### TASK REQUIREMENTS
Copy, exactly and without additions, every line in the records below from the one holding "have hIM : Integrable" through the one holding "have hdiff : K", both ends included.

- Opening Delimiter -

import Summits.AtomisticToContinuum.FouriersLaw.Theorems.BondHeatUncertaintySubdiffusiveBondHeatKernelDetailedBalanceLaplaceA
import Summits.AtomisticToContinuum.FouriersLaw.Theorems.BondHeatUncertaintyExtensiveSnapshotIrreversibilityClausiusBudgetKinetics
import Mathlib.Topology.UniformSpace.UniformApproximation

/-!
# `HonestZwanzig.FeshbachIdentities`, part 4: `L²(μ_T)` contraction and time continuity of correlations

Support file for item `stmt-AtomisticToContinuum-12697` (`HonestZwanzig.FeshbachIdentities`), inputs of the
positivity of the Laplace-transformed energy–energy correlation matrix `G(s)` (clause (iv-b)). Pinned anharmonic
chain `P = pinnedChain ω₂ lam β γ` (`ω₂ > 0`, `lam ≥ 0`, `β, γ > 0`), `N ≥ 1`, `T > 0`, `μ_T = gibbsMeasure N T`,
`P_u = transitionKernel N T T u`:

* (imported) `ClausiusBudget.pinnedChain_integral_sq_act_le_of_stronglyMeasurable` — the `L²(μ_T)`-contraction
  `∫ (P_u W)² dμ_T ≤ ∫ W² dμ_T` for (strongly) MEASURABLE `W = O(e^{ϑH})`, which the resolvent `R_s u` satisfies;
* `pinnedChain_continuous_corr_of_sq_integrable` — **time continuity**: for `F` strongly measurable with
  `F² ∈ L¹(μ_T)` and a nice (continuous, `O(e^{ϑH})`) `g`, `u ↦ ∫ F · P_{u⁺} g dμ_T` is continuous on `ℝ` — the
  uniform limit (weighted Cauchy–Schwarz + contraction) of the continuous correlations with the bounded truncations
  `max(-M, min(M, g))` (dominated convergence along the continuous flow), as in `pinnedChain_continuous_kinCorr`.
-/

noncomputable section

open MeasureTheory ProbabilityTheory Filter Topology Set Function
open scoped NNReal ENNReal
open Literature.MathematicalPhysics.KineticTheory.HeatConduction
open Literature.MathematicalPhysics.KineticTheory Literature.Probability.Process OscillatorChain
open Summit.AtomisticToContinuum.FouriersLaw.Theorems.SubdiffusiveBondHeat
open Summit.AtomisticToContinuum.FouriersLaw.Theorems.OddSectorIrreversibility
open Summit.AtomisticToContinuum.FouriersLaw.Theorems.ExtensiveSnapshotIrreversibility.ClausiusBudget

namespace Summit.AtomisticToContinuum.FouriersLaw.Theorems.HonestZwanzig

variable {N : ℕ}

section Pinned

variable {ω₂ lam β γ : ℝ} (hω : 0 < ω₂) (hl : 0 ≤ lam) (hβ : 0 < β) (hγ : 0 < γ) (hN : 0 < N)
  {T : ℝ} (hT : 0 < T)
include hω hl hβ hγ hN hT

/-! ### Integrability of measurable exponentially dominated observables -/

omit hω hl hβ hγ hN hT in
/-- Strongly measurable functions dominated by `C e^{θH}` are integrable for a measure integrating `e^{θH}`.
[folklore] -/
theorem integrable_of_abs_le_exp_of_stronglyMeasurable {μ : Measure (PhaseSpace N)} {θ C : ℝ}
    (hint : Integrable (fun y => Real.exp (θ * (pinnedChain ω₂ lam β γ).hamiltonian N y)) μ)
    {g : PhaseSpace N → ℝ} (hg : StronglyMeasurable g)
    (hle : ∀ y, |g y| ≤ C * Real.exp (θ * (pinnedChain ω₂ lam β γ).hamiltonian N y)) : Integrable g μ :=
  (hint.const_mul C).mono' hg.aestronglyMeasurable (Eventually.of_forall fun y => by
    rw [Real.norm_eq_abs]; exact hle y)

/-! ### Time continuity of correlations -/

omit hN hT in
/-- For `F ∈ L¹(μ_T)` and bounded continuous `g`, `u ↦ ∫ F · P_{u⁺} g dμ_T` is continuous (dominated convergence:
`u ↦ P_{u⁺}g(z)` is continuous along the continuous flow and bounded by the bound of `g`). [folklore] -/
theorem pinnedChain_continuous_integral_mul_act_bounded {F : PhaseSpace N → ℝ}
    (hF : Integrable F ((pinnedChain ω₂ lam β γ).gibbsMeasure N T)) {g : PhaseSpace N → ℝ} (hg : Continuous g)
    {B : ℝ} (hB : ∀ y, ‖g y‖ ≤ B) :
    Continuous fun u : ℝ => ∫ z, F z * (∫ y, g y ∂((pinnedChain ω₂ lam β γ).transitionKernel N T T u.toNNReal z))
      ∂((pinnedChain ω₂ lam β γ).gibbsMeasure N T) := by
  set P := pinnedChain ω₂ lam β γ with hP
  set μ := P.gibbsMeasure N T with hμ
  have hB0 : 0 ≤ B := (norm_nonneg _).trans (hB 0)
  have hin : ∀ u : ℝ, ∀ z, ‖∫ y, g y ∂(P.transitionKernel N T T u.toNNReal z)‖ ≤ B := fun u z =>
    pinnedChain_abs_act_le_of_bounded hω hl hβ hγ hB _ z
  refine continuous_of_dominated (bound := fun z => ‖F z‖ * B) (fun u => ?_) (fun u => Eventually.of_forall fun z => ?_)
    (hF.norm.mul_const B) (Eventually.of_forall fun z => ?_)
  · exact hF.aestronglyMeasurable.mul
      (hg.stronglyMeasurable.integral_kernel (κ := P.transitionKernel N T T u.toNNReal)).aestronglyMeasurable
  · rw [norm_mul]
    exact mul_le_mul_of_nonneg_left (hin u z) (norm_nonneg _)
  · exact continuous_const.mul (pinnedChain_continuous_integral_transitionKernel_time hω hl hβ hγ hg hB z)

/-- **Time continuity of correlations**: for `F` strongly measurable with `F² ∈ L¹(μ_T)` and `g` continuous with
`|g| ≤ C e^{ϑH}` (`0 < ϑ`, `2ϑ < 1/T`), `u ↦ ∫ F · P_{u⁺} g dμ_T` is continuous on `ℝ`: it is the uniform limit of the
continuous correlations with the bounded truncations `g^M = max(-M, min(M, g))`, since
`|∫ F · P_u(g - g^M)| ≤ (ε ∫F² + ε⁻¹ ∫ (P_u(g - g^M))²)/2 ≤ (ε ∫ F² + ε⁻¹ ∫ (g - g^M)²)/2` and `∫ (g - g^M)² dμ_T → 0`.
[folklore] -/
theorem pinnedChain_continuous_corr_of_sq_integrable {ϑ C : ℝ} (hϑ0 : 0 < ϑ) (h2ϑ : 2 * ϑ < 1 / T)
    {F : PhaseSpace N → ℝ} (hFm : StronglyMeasurable F)
    (hF2 : Integrable (fun z => F z ^ 2) ((pinnedChain ω₂ lam β γ).gibbsMeasure N T))
    {g : PhaseSpace N → ℝ} (hg : Continuous g)
    (hgb : ∀ y, |g y| ≤ C * Real.exp (ϑ * (pinnedChain ω₂ lam β γ).hamiltonian N y)) :
    Continuous fun u : ℝ => ∫ z, F z * (∫ y, g y ∂((pinnedChain ω₂ lam β γ).transitionKernel N T T u.toNNReal z))
      ∂((pinnedChain ω₂ lam β γ).gibbsMeasure N T) := by
  set P := pinnedChain ω₂ lam β γ with hP
  set μ := P.gibbsMeasure N T with hμ
  set κ : ℝ → Kernel (PhaseSpace N) (PhaseSpace N) := fun u => P.transitionKernel N T T u.toNNReal with hκ
  haveI : IsProbabilityMeasure μ := pinnedChain_isProbabilityMeasure_gibbsMeasure hω hl hβ.le γ N hT
  have hϑ1 : ϑ < 1 / T := by linarith
  -- `F ∈ L¹`
  have hF1 : Integrable F μ := by
    have hI : Integrable (fun z => (1 + F z ^ 2) / 2) μ := ((integrable_const (1 : ℝ)).add hF2).div_const 2
    refine hI.mono' hFm.aestronglyMeasurable (Eventually.of_forall fun z => ?_)
    rw [Real.norm_eq_abs]
    nlinarith [sq_nonneg (|F z| - 1), sq_abs (F z), abs_nonneg (F z)]
  -- truncations of `g`
  set gM : ℕ → PhaseSpace N → ℝ := fun M z => max (-(M:ℝ)) (min (M:ℝ) (g z)) with hgM'
  have hgMc : ∀ M, Continuous (gM M) := fun M => continuous_const.max (continuous_const.min hg)
  have hgMb : ∀ M y, ‖gM M y‖ ≤ M := fun M y => by
    rw [Real.norm_eq_abs, abs_le]
    refine ⟨le_max_left _ _, max_le (by linarith [(M.cast_nonneg : (0:ℝ) ≤ M)]) (min_le_left _ _)⟩
  have hdiffle : ∀ M y, |g y - gM M y| ≤ |g y| := fun M y => by
    simp only [hgM']
    rcases le_total 0 (g y) with h | h
    · have hmax : max (-(M:ℝ)) (min (M:ℝ) (g y)) = min (M:ℝ) (g y) :=
        max_eq_right (le_min (by linarith [(M.cast_nonneg : (0:ℝ) ≤ M)]) (by linarith [(M.cast_nonneg : (0:ℝ) ≤ M)]))
      rw [hmax, abs_of_nonneg h]
      rcases le_total (M:ℝ) (g y) with h' | h'
      · rw [min_eq_left h', abs_of_nonneg (by linarith)]; linarith [(M.cast_nonneg : (0:ℝ) ≤ M)]
      · rw [min_eq_right h', sub_self, abs_zero]; exact h
    · have : min (M:ℝ) (g y) = g y := min_eq_right (h.trans M.cast_nonneg)
      rw [this, abs_of_nonpos h]
      rcases le_total (-(M:ℝ)) (g y) with h' | h'
      · rw [max_eq_right h', sub_self, abs_zero]; linarith
      · rw [max_eq_left h', abs_of_nonpos (by linarith)]; linarith [(M.cast_nonneg : (0:ℝ) ≤ M)]
  have hdexp : ∀ M y, |g y - gM M y| ≤ C * Real.exp (ϑ * P.hamiltonian N y) := fun M y =>
    (hdiffle M y).trans (hgb y)
  -- `L²` facts
  set A : ℝ := ∫ z, F z ^ 2 ∂μ with hAdef
  have hA0 : 0 ≤ A := integral_nonneg fun z => sq_nonneg _
  have hg2 : Integrable (fun z => g z ^ 2) μ := (pinnedChain_integral_sq_act_le hω hl hβ hγ hN hT hϑ0 h2ϑ hg hgb 0).1
  set δ : ℕ → ℝ := fun M => ∫ z, (g z - gM M z) ^ 2 ∂μ with hδ
  have hδlim : Tendsto δ atTop (𝓝 0) := by
    have h0 : (0:ℝ) = ∫ z, (0:ℝ) ∂μ := by simp
    rw [h0]
    refine tendsto_integral_of_dominated_convergence (fun z => g z ^ 2)
      (fun M => (((hg.sub (hgMc M)).pow 2)).aestronglyMeasurable) hg2
      (fun M => Eventually.of_forall fun z => ?_) (Eventually.of_forall fun z => ?_)
    · rw [Real.norm_eq_abs, abs_pow, ← sq_abs (g z)]
      exact pow_le_pow_left₀ (abs_nonneg _) (hdiffle M z) 2
    · refine tendsto_const_nhds.congr' ?_
      obtain ⟨M₁, hM₁⟩ := exists_nat_ge |g z|
      filter_upwards [eventually_ge_atTop M₁] with M hM
      have hMr : |g z| ≤ M := hM₁.trans (by exact_mod_cast hM)
      have : gM M z = g z := by
        simp only [hgM']
        rw [min_eq_right (abs_le.1 hMr).2, max_eq_right (abs_le.1 hMr).1]
      simp [this]
  -- the continuous approximants
  set K : ℝ → ℝ := fun u => ∫ z, F z * (∫ y, g y ∂(κ u z)) ∂μ with hK
  set KM : ℕ → ℝ → ℝ := fun M u => ∫ z, F z * (∫ y, gM M y ∂(κ u z)) ∂μ with hKM
  have hKMc : ∀ M, Continuous (KM M) := fun M =>
    pinnedChain_continuous_integral_mul_act_bounded hω hl hβ hγ hF1 (hgMc M) (hgMb M)
  -- uniform approximation
  have hunif : TendstoUniformly KM K atTop := by
    rw [Metric.tendstoUniformly_iff]
    intro η hη
    set ε : ℝ := η / (2 * A + 2) with hε
    have hε0 : 0 < ε := by positivity
    have hδev : ∀ᶠ M in atTop, δ M < ε * (η / 2) := (tendsto_order.1 hδlim).2 _ (by positivity)
    filter_upwards [hδev] with M hM u
    rw [Real.dist_eq]
    set uu : ℝ≥0 := u.toNNReal
    have hB2 := pinnedChain_integral_sq_act_le hω hl hβ hγ hN hT hϑ0 h2ϑ (f := fun y => g y - gM M y)
      (hg.sub (hgMc M)) (hdexp M) uu
    haveI : IsMarkovKernel (κ u) := pinnedChain_isMarkovKernel_transitionKernel hω hl hβ.le hγ.le N T T uu
    have hgκ : ∀ z, Integrable g (κ u z) := fun z => integrable_of_abs_le_exp
      (pinnedChain_integrable_exp_mul_hamiltonian_transitionKernel hω hl hT hβ.le hγ.le hN hϑ0 hϑ1 uu z) hg hgb
    have hgMκ : ∀ z, Integrable (gM M) (κ u z) := fun z =>
      (integrable_const (M : ℝ)).mono' (hgMc M).aestronglyMeasurable (Eventually.of_forall (hgMb M))
    have hsplit : ∀ z, F z * (∫ y, g y ∂(κ u z)) - F z * (∫ y, gM M y ∂(κ u z)) =
        F z * (∫ y, (g y - gM M y) ∂(κ u z)) := by
      intro z
      rw [integral_sub (hgκ z) (hgMκ z)]
      ring
    -- integrability of the products (AM–GM domination)
    have hprod_int : ∀ {b : PhaseSpace N → ℝ}, AEStronglyMeasurable b μ →
        Integrable (fun z => b z ^ 2) μ → Integrable (fun z => F z * b z) μ := by
      intro b hbm hb
      have hI : Integrable (fun z => (F z ^ 2 + b z ^ 2) / 2) μ := (hF2.add hb).div_const 2
      refine hI.mono' (hFm.aestronglyMeasurable.mul hbm) (Eventually.of_forall fun z => ?_)
      show ‖F z * b z‖ ≤ (F z ^ 2 + b z ^ 2) / 2
      rw [Real.norm_eq_abs, abs_mul]
      nlinarith [sq_nonneg (|F z| - |b z|), sq_abs (F z), sq_abs (b z)]
    have hB1 := pinnedChain_integral_sq_act_le hω hl hβ hγ hN hT hϑ0 h2ϑ hg hgb uu
    have hB3 := pinnedChain_sq_act_le_of_bounded hω hl hβ hγ hN hT (hgMc M) (hgMb M) uu
    have hI0 : Integrable (fun z => F z * ∫ y, g y ∂(κ u z)) μ :=
      hprod_int (hg.stronglyMeasurable.integral_kernel (κ := κ u)).aestronglyMeasurable hB1.2.1
    have hIM : Integrable (fun z => F z * ∫ y, gM M y ∂(κ u z)) μ :=
      hprod_int ((hgMc M).stronglyMeasurable.integral_kernel (κ := κ u)).aestronglyMeasurable hB3.2.1
    have hdiff : K u - KM M u = ∫ z, F z * ∫ y, (g y - gM M y) ∂(κ u z) ∂μ := by
      simp only [hK, hKM]
      rw [← integral_sub hI0 hIM]
      exact integral_congr_ae (Eventually.of_forall hsplit)
    have hT2 := abs_integral_mul_le_weighted hF2 hB2.2.1 hε0
    have hPd : ∫ z, (∫ y, (g y - gM M y) ∂(κ u z)) ^ 2 ∂μ ≤ δ M := hB2.2.2
    have hδ0 : 0 ≤ δ M := integral_nonneg fun z => sq_nonneg _
    rw [hdiff]
    calc |∫ z, F z * ∫ y, (g y - gM M y) ∂(κ u z) ∂μ|
        ≤ (ε * A + ε⁻¹ * ∫ z, (∫ y, (g y - gM M y) ∂(κ u z)) ^ 2 ∂μ) / 2 := hT2
      _ ≤ (ε * A + ε⁻¹ * δ M) / 2 := by gcongr
      _ ≤ ε * A + ε⁻¹ * δ M := by
          have : 0 ≤ ε * A + ε⁻¹ * δ M := by positivity
          linarith
      _ < ε * A + ε⁻¹ * (ε * (η / 2)) := by gcongr
      _ = ε * A + η / 2 := by rw [← mul_assoc, inv_mul_cancel₀ hε0.ne', one_mul]
      _ ≤ η := by
          rw [hε]
          have : η / (2 * A + 2) * A ≤ η / 2 := by
            rw [div_mul_eq_mul_div, div_le_div_iff₀ (by positivity) (by positivity)]
            nlinarith
          linarith
  exact hunif.continuous (Frequently.of_forall hKMc)

end Pinned

end Summit.AtomisticToContinuum.FouriersLaw.Theorems.HonestZwanzig

end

- Closing Delimiter -

### PROBLEM SOLUTION
    have hIM : Integrable (fun z => F z * ∫ y, gM M y ∂(κ u z)) μ :=
      hprod_int ((hgMc M).stronglyMeasurable.integral_kernel (κ := κ u)).aestronglyMeasurable hB3.2.1
    have hdiff : K u - KM M u = ∫ z, F z * ∫ y, (g y - gM M y) ∂(κ u z) ∂μ := by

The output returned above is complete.